Defense waiting for plea deal in bitcoin murder-for-hire case

Attorneys for the former Loyola University Medical Center nurse accused of using the dark web to hire a hitman to kill her former lover's wife believe they may be receiving a plea deal from prosecutors.

Attorney Stephen Hall said Wednesday he's expecting DuPage County prosecutors to present him with an offer for Jones between now and her next court date on March 22.

"They have said, more than once, that they'll make an offer and they've not yet made an offer," Hall said. "I'm waiting on an offer that may or may never come. Absent that offer, we're slowly proceeding to trial."

DuPage prosecutors do not comment on potential deals.

Hall spoke after a brief hearing during which Judge George Bakalis reaffirmed his earlier ruling to allow several self-incriminating statements Jones is alleged to have made to police during their investigation.

In the original motion, Hall argued that Jones had invoked her right to counsel during an interview with Woodridge police Detective Daniel Murray at the police station and statements made during the interview should not be allowed at trial.

Jones, 32, formerly of the 700 block of River Road in Des Plaines, is charged with four counts of solicitation of murder for hire, two counts of solicitation of murder and attempted first-degree murder.

All charges against Jones are Class X felonies, meaning she will not be eligible for probation if found guilty. She faces a maximum of 40 years in prison if convicted of the most serious offense.

During the investigation, when Murray asked what she had done, Jones said she logged into a dark web site and paid almost $11,000 in bitcoin to have her former lover's wife killed, according to authorities.
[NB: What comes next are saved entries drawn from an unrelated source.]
/-!
Route: TallFlatOnset

CLOSED (superseded) 2026-08-30T08:15:22Z by planner-decomp-mm-lens-5-g10-0 — reason: superseded:route-MatrixMultiplication-OctaveBudget — superseded by route-MatrixMultiplication-OctaveBudget — note: decomp-mm lens-5 g10 (opener lineage): gen-0 node TallFlatOnset (S ⟺ FiniteSaturation ∧ ExcessDoubling, DRAFT rev 0) is SUPERSEDED by the lineage's gen-3 node OctaveBudget rev 7 (S ⟺ LinearExcessDecay ∧ TailSubcriticalDoubling ∧ SquareLink; tribunal PASSED 04:51:48Z; READY/staffable YES since rev 7). The file is kept as the record of this route; refuted decls are indexed as negative knowledge (`ledger negatives`).

# Route TallFlatOnset — omega=2 iff exact amortisation starts at a finite shape and the excess obeys
a doubling law

It suffices to show X = FiniteSaturation ∧ ExcessDoubling (and S ⟺ X, proved in the lens draft
`summit_iff_split`).
Axis (decomp-mm lens 5, finite range + asymptotic regime + bridge): the long-shape exponent ω(1,k,1)
= omegaRect ℂ 1 k 1 of ⟨n, n^k, n⟩ and its
excess e(k) := ω(1,k,1) − (k+1) ≥ 0 (e(1) = ω − 2; e non-increasing and convex, kernel; e → 0
PROVED: Coppersmith 1982 / Lotti–Romani 1983 Prop 4.1,
tree `perfectAmortisation_proof` with the kernel rate ω(1,1,k) ≤ (k+2)(log(q+2) − h(1/(k+2)))/log q,
`omegaRect_le_of_packing`).
FINITE RANGE: FiniteSaturation = ∃ integer k ≥ 2 with e(k) = 0 (the proved limit ATTAINED at a
finite shape; verbatim the item of route FarEdgeDescent,
reached independently). BRIDGE: ExcessDoubling = ∃ C ∀ integer k ≥ 1, e(k) ≤ C·e(2k) (halving the
long dimension costs at most a constant factor of
excess). ASYMPTOTIC REGIME = the proved limit, an anchor and rung, never a piece.
Decomposition-workshop node (decomp-mm gen 0, lens 5); no idea card realised.
Lean: `(∃ k : ℕ, 2 ≤ k ∧ Literature.Computability.AlgebraicComplexity.omegaRect ℂ 1 k 1 = k + 1) ∧
(∃ C : ℝ, ∀ k : ℕ, 1 ≤ k → Literature.Computability.AlgebraicComplexity.omegaRect ℂ 1 k 1 - (k + 1)
≤ C * (Literature.Computability.AlgebraicComplexity.omegaRect ℂ 1 (2 * k) 1 - (2 * k + 1)))`

## Assembly
Climb and descend: let k ≥ 2 be the shape of FiniteSaturation; monotonicity of rungs (information
bound `add_one_le_omegaRect_one_mid_one` + Lipschitz
bound `omegaRect_one_mid_one_le_add`) gives the rung at the dyadic 2^j ≥ k
(`pow_unbounded_of_one_lt`); ExcessDoubling at 2^{j−1}, …, 2, 1 gives
e(2^{i}) ≤ C·e(2^{i+1}) = 0, so e(1) = 0, i.e. ω(1,1,1) = 2 = ω (`omegaRect_one_one_one`,
`MatrixMultiplication_iff`). Conversely ω = 2 makes every
ω(1,k,1) = k+1 (k ≥ 1), whence both pieces (`summit_iff_split` in the draft). The deciding theorem
`closes` (glue.lean, 45 lines, tree lemmas only)
consumes exactly the two cruxes (bc6: the Assembly item below is the schema record of the same
implication).

Rationale: WHY THIS LINE. A doubling weight that vanishes at one dyadic scale vanishes at every smaller one
(e(k) ≤ C·e(2k) = C·0), and rungs climb for free (e non-increasing,
LottiRomani1983 §2, kernel `omegaRect_one_mid_one_le_add`), so exact amortisation at ONE finite
shape k climbs to a dyadic 2^j ≥ k and descends by j
halvings to the square: ω = 2 is cut into "the Lotti–Romani / Coppersmith limit is attained at a
finite shape" (LottiRomani1983 Prop 4.1, Coppersmith1982,
HuangPan1998 §8) and "un-amortisation costs a bounded factor of excess, uniformly in the scale" — a
self-similarity law of the excess profile imported from
the doubling/Δ₂-condition vocabulary of harmonic analysis and Orlicz theory (a weight w with w(k) ≤
C w(2k)), with the constant left free (∃ C) so that no
hand-picked rate is bet on. Each piece holds in an explicit ω > 2 model profile consistent with
every kernel and printed constraint (kink e(x) = 0.3(2−x)⁺:
finite saturation true, doubling false; Hölder e(x) = 0.3x^{−0.6}: no finite rung, doubling true
with C = 1.52, ω = 2.3, ω(1,2,1) = 3.198 ≤ 3.2504; log-Lipschitz
e(x) = 0.3e^{1−x}: both false), so all four truth-value combinations occur and neither piece is
decided by the other or by S. Prior routes on this axis
(EPRFaces closed: face law ω − 2 ≤ e(k) ≡ S; ShapeSubmodularity / LongBlockAmortisation closed;
CubicExchangeSplit dormant: S ⟺ E₃ ∧ SUBMOD₃) fix a cell k
and tie ω ITSELF to e(k) by a geometric constant (1 = face, 2 = exchange); FarEdgeDescent (born
today, lens 2) pairs the same finite piece with
log-convexity e(k)² ≤ e(k−1)e(k+1) plus a separate square link. This line's bridge is two-term,
scale-uniform, reaches k = 1 by itself (2 pieces, not 3),
and is incomparable with log-convexity (exponential decay c·a^{−k} is log-convex but not doubling; a
convex, non-log-convex profile with bounded octave
ratios is doubling but not log-convex); negatives index: 12 entries, none on the exponent profile.

RANKED CRUXES. #2 ExcessDoubling (crux) — BRIDGE — doubling law for the long-shape excess: there is
a constant C with ω(1,k,1) − (k+1) ≤ C·(ω(1,2k,1) − (2k+1)) for every integer k ≥ 1 (halving the
long dimension of ⟨n, n^{2k}, n⟩ costs at most a constant factor of excess; forbids a kink of k ↦
ω(1,k,1) at a finite k₀ > 1 and super-polynomial decay of the excess along the dyadics). Tag WEAKER
(S ⟹ P kernel `excessDoubling_of_summit`, C = 0; P holds for e(k) = 0.3k^{−0.6} with ω = 2.3); leaf
INSTRUMENTABLE (I3: doubling constant of the record profile ê(1)/ê(2) = 0.371552/0.250385 = 1.484,
ê(1.5)/ê(3) = 0.294941/0.198809 = 1.484; of the kernel CW_q profile ≤ 1.222, → 1) → IDEA-NEEDED (an
un-amortisation mechanism; blocking gives only e(2k) ≤ e(k)). [difficulty: XL] (why it might fail: a
transversal contact of the spectrum of shapes (flatness starting at a finite k₀ > 1 while ω > 2) or
exponential decay e(k) ~ c·a^{-k} violates it; no technique converts ⟨n,n,n^{2k}⟩-algorithms into
⟨n,n,n^k⟩-algorithms beyond blocking.) [LottiRomani1983, Coppersmith1982,
VassilevskaWilliamsXuXuZhou2024, HuangPan1998]
#3 FiniteSaturation (crux) — FINITE RANGE — the Lotti–Romani / Coppersmith limit is attained: some
unbalanced product ⟨n, n^k, n⟩ with integer k ≥ 2 has exactly the information exponent, ω(1,k,1) = k
+ 1 (⟺ ∃ real k ≥ 1, ω(1,1,k) = k+1, kernel `finiteSaturation_iff_real`; ⟺ ∃ k ≥ 1, R̃(⟨2,2,2^k⟩) =
2^{k+1}, tree `asymptoticRank_right_le_iff`). VERBATIM the item stmt-MatrixMultiplication-23739 of
route FarEdgeDescent (dedup-attach intended; lenses 2 and 5 reached it independently). Tag WEAKER (S
⟹ P kernel `finiteSaturation_of_summit`; P pays only ω ≤ 3(k+1)/(k+2), tree
`omega_le_of_right_rung_real`: 9/4, 12/5, 2.7 at k = 2, 3, 8, and nothing with k existential; holds
at k = 2 in the kink model with ω = 2.3); leaf BARRIER(CW_q T-methods at every finite k: CLLZ Thm
3.15, kernel `CLLZ2025_omegaTwo_barrier_CW_holds`, Table 1 `cllz2025OmegaTwoTable` 3.0626…3.1714 > 3
at k = 2) + IDEA-NEEDED + INSTRUMENTABLE (I1: CLLZ eq. (5) barrier excess b_q(k) − (k+1) for k ∈
{2,3,4,8,16,32}, q ≤ 64; I2: kernel CW_q rate table min_q f(k,q) − (k+1), k ≤ 64: 0.3398, 0.2790,
0.2290, 0.1908, 0.1620 at k = 2, 4, 8, 16, 32). [difficulty: open-problem] (why it might fail: if ω
> 2 the spectrum of shapes may touch the information bound tangentially — e(k) > 0 for every k, e.g.
e ~ 1/log k as the kernel CW_q profile suggests; every CW_q T-method is barred at every finite k and
no tensor family sharp on two legs is known.) [LottiRomani1983, Coppersmith1982,
ChristandlLeGallLysikovZuiddam2025, VassilevskaWilliamsXuXuZhou2024, LeGall2012]

TWO-LAYER PLAN. FiniteSaturation ⇐ (E_k for a specific k: E₃ =
`CubicExchangeSplit.CubicAmortisation` in exponent form, or E₂ = ω(1,2,1) = 3, or R̃(⟨2,2,4⟩) ≤ 8
via
`asymptoticRank_224_le_iff`) — any E_k closes it by ⟨k, _, h⟩; CITED, not re-typed. ExcessDoubling ⇐
(a real-shape form ∃C ∀ real k ≥ 1, e(k) ≤ C e(2k),
stronger; or a rate form ∃θ ∀k, e(k) ≥ e(1)·k^{−θ}, stronger) — foreseen once an un-amortisation
mechanism is named (IDEA-NEEDED). Nothing filed now.

KILL CRITERIA. A refutation of ExcessDoubling needs LOWER bounds ω(1,k,1) > k+1 at some finite k
(none exist short of ω > 2) — a proof of "∀C ∃k e(k) > C e(2k)" closes
the route `refuted:ExcessDoubling`; a proof that e(k) > 0 for all k refutes FiniteSaturation (and,
with the kernel dichotomy `finiteSaturation_or_onsetRigidity`,
proves OnsetRigidity) and closes it `refuted:FiniteSaturation`. A proof of any E_k contracts the
route to ExcessDoubling restricted to k′ ≤ k (finitely many
octaves); a proof of E₂ contracts it to the single octave e(1) ≤ C e(2) = 0, i.e. to S itself — then
the route is moot and should be closed superseded.

NOT DECOMPOSED YET. The un-amortisation mechanism behind ExcessDoubling (which tensor construction
trades a long ⟨n,n,n^{2k}⟩-algorithm for a ⟨n,n,n^k⟩-algorithm at
bounded excess cost); the value of C (deliberately ∃); the choice of k in FiniteSaturation (the
route does not bet on a cell); real shapes and the
spectral reading (onset = contact slope g′(0⁺) of the spectrum's shadow at its top face; S ⟺ g′(0⁺)
≤ 1, FiniteSaturation ⟺ g′(0⁺) < ∞) stay informal.
The exact residual OnsetRigidity (FiniteSaturation → S; kernel `onsetRigidity_iff_residual`, implied
by ExcessDoubling) and the anchor TallExcessVanishes
(Lotti–Romani, kernel in rank form) live in the lens draft as asides, not items.

CHEAPEST FALSIFIER. Instrument I3 inside the two computable worlds (minutes for a census seat;
kit_allowed = false here, done by hand for the CW_q closed form): the octave
ratios e(k)/e(2k) of (a) the kernel first-power CW_q profile min_q f(k,q) − (k+1): 1.188 (k=1),
1.222 (k=3, the maximum), 1.121 (k=128), → 1 — bounded,
consistent; (b) the record profile (VXXZ 2024 Table 1): 1.484 at k = 1 and k = 1.5 — bounded,
consistent; (c) the CLLZ barrier profile b_q(k) (I1, not
run). An octave ratio growing without bound in any self-consistent method world would remove the
bridge's only structural evidence.

NUMBERS. ω ≤ 2.371339 (ADVXXZ 2025; kernel 2.37295); ω(1,2,1) ≤ 3.250035 (ADVXXZ 2025,
`advxxz2025_omegaRect_table`), ≤ 3.250385; ω(1,1.5,1) ≤ 2.794941;
ω(1,3,1) ≤ 4.198809 (VXXZ 2024, `vxxz2024_omegaRect_table`); CW-method barrier ω̂(1,2,1) ≥ 3.0626
(q=2) … 3.1714 (q=14) (CLLZ 2025 Table 1,
`cllz2025OmegaTwoTable`); kernel CW_q rate excess min_q f(k,q) − (k+1) = 0.4036 (k=1, q=8 = CW
2.404), 0.3398 (k=2, q=10 = Huang–Pan (3.6)),
0.2790 (4), 0.2290 (8), 0.1908 (16), 0.1620 (32), 0.1403 (64), 0.0903 (1024) ≈ 1/(log₂(k+2)+1);
prices E_k ⟹ ω ≤ 3(k+1)/(k+2) = 2.25, 2.4, 2.5,
2.7, 2.833 at k = 2, 3, 4, 8, 16 (tree `omega_le_of_right_rung_real`).

DEFINITION REQUESTS. None (both pieces are over `omegaRect` / `omega`).

Novelty: Searches (2026-08-30): rg over the 80 Theses/*.lean of the sub for `omegaRect ℂ 1 1|omegaRect ℂ 1 k
1|doubling|amortis` (hits: EPRFaces, ShapeSubmodularity, LongBlockAmortisation, CubicExchangeSplit,
FarEdgeDescent — all read; none has a two-scale law e(k) vs e(2k)); cell TREE.md v1 and
COSTUME-CENSUS v1 rows W3/W5/R10/R11; `ledger negatives` list (12, via TREE.md); lit search --hybrid
"rectangular matrix multiplication exponent omega(1,1,k) equal to k+1 finite k" and "reduction from
n by n^2k to n by n^k products amortized converse of blocking" (corpus: LottiRomani1983 p.10–11 Prop
4.1, HuangPan1998 §8.1, LeGall2012 §1 — limit / records only); lit vsearch of both statements in
prose (no statement-level hit); lit galaxy search --star all "omega(1,1,k)|ω(1,1,k)|n x n^k matri"
(0 hits) and "omega(1,1,2k)|doubling the aspect ratio|Rapid multiplication of rectangular" (generic
hits only).
Nearest prior art found: LottiRomani1983 Prop 2.1/4.1 (monotonicity, convexity, the limit); route
FarEdgeDescent (lens 2, born 2026-08-30: same finite piece + log-convexity + square link); route
CubicExchangeSplit (S ⟺ E₃ ∧ SUBMOD₃); tree `SoloInformedTwoSidedLadder` (rungs, chain, limit as
hypothesis — vocabulary, no decomposition).
Delta: the existential end of the amortisation dial paired with a two-term, scale-uniform,
free-constant self-similarity law of the excess (doubling), which reaches the square by itself and
is incomparable with both the exchange laws and log-convexity — a new exact  [refs: LottiRomani1983, HuangPan1998, LeGall2012]

Barriers (technique_class: rectangular-exponents, spectrum-geometry, self-similarity): - technique_class: rectangular-exponents, spectrum-geometry, self-similarity
- Literature.Barriers.MatrixMultiplication.RectangularBarrier: bites FiniteSaturation for every CW_q
T-method at every finite k (`CLLZ2025_omegaTwo_barrier_CW_holds` at k = 2; the support-functional
envelope θ = ((1−θ₁)/2, θ₁, (1−θ₁)/2) gives ω̂(k) ≥ k+1+2θ₁+O(θ₁²) > k+1 for every q, k); it does
not evade it: the bet is a tensor family sharp on two legs outside the CW_q class; ExcessDoubling is
an inequality BETWEEN exponents at two shapes, outside the class (certifies no single exponent).
- Literature.Barriers.MatrixMultiplication.UniversalMethodBarrier: stated for ω from a fixed tensor;
FiniteSaturation inherits it exactly as the summit does (the node RELOCATES B1/B2 to the corner
vertex, where tangency is a theorem); ExcessDoubling uses no fixed starting tensor (outside).
- Literature.Barriers.MatrixMultiplication.IrreversibilityBarrier: same placement as
UniversalMethodBarrier (rectangular analogue = CLLZ).
- Literature.Barriers.MatrixMultiplication.InfimumNotMinimumBarrier: outside — both pieces are
infima over algorithms at fixed shape exponents (asymptotic statements), never a fixed-format rank
certificate; "attained" refers to the shape, not to a tensor power (tree
`pow_lt_algBorderRank_kroneckerPow_right` respected).
- Negatives index: 12 refuted statements (HyperoctahedralThreshold, TightWindows,
PrimeValConjecture, ModuleRankGrowth, HexagonClearance, ConeDesignThesis, RectangularThmB, Sepa

History (route lifecycle, newest last):
- 2026-08-30T08:15:23Z · CLOSED superseded — superseded:route-MatrixMultiplication-OctaveBudget (planner-decomp-mm-lens-5-g10-0)

sub-problem: MatrixMultiplication · status: closed(superseded) · opened planner-decomp-mm-lens-5-g0-0 2026-08-30T01:41:56Z · rev 0 · ledger route-MatrixMultiplication-TallFlatOnset
GENERATED by the gate from the ledger (D-0016/17). Provers cite these decls: `theorem foo : Summit.MatrixMultiplication.MatrixMultiplication.Theses.TallFlatOnset.<Decl> := …` in Summits/MatrixMultiplication/MatrixMultiplication/Theorems/<Name>.lean.
-/

namespace Summit.MatrixMultiplication.MatrixMultiplication.Theses.TallFlatOnset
Jones then asked, "Do I need to get a lawyer or something like that?"

Hall, in his motion, contends that statement invoked Jones' right to counsel.

Bakalis, in his original ruling, stated he does not believe that statement constitutes a request for counsel.

Prosecutors say Jones paid more than $10,000 in bitcoin to the company in January to kill a Woodridge woman who works as a clinical social worker in Naperville.

The Cosa Nostra International Network, however, was deemed to be a scam. The CBS program "48 Hours" discovered the contract between Jones and the website while researching another story and alerted Woodridge police, authorities said.

In her "kill order," officials said, Jones gave the hitman clear instructions to make sure her lover was unharmed and provided a schedule for when he would be at work and when the woman would be alone. She also said to make it look like an accident.

The victim's husband is an anesthesiologist who completed his residency at Loyola and is still based in Maywood. Jones's next court date is scheduled for March 22.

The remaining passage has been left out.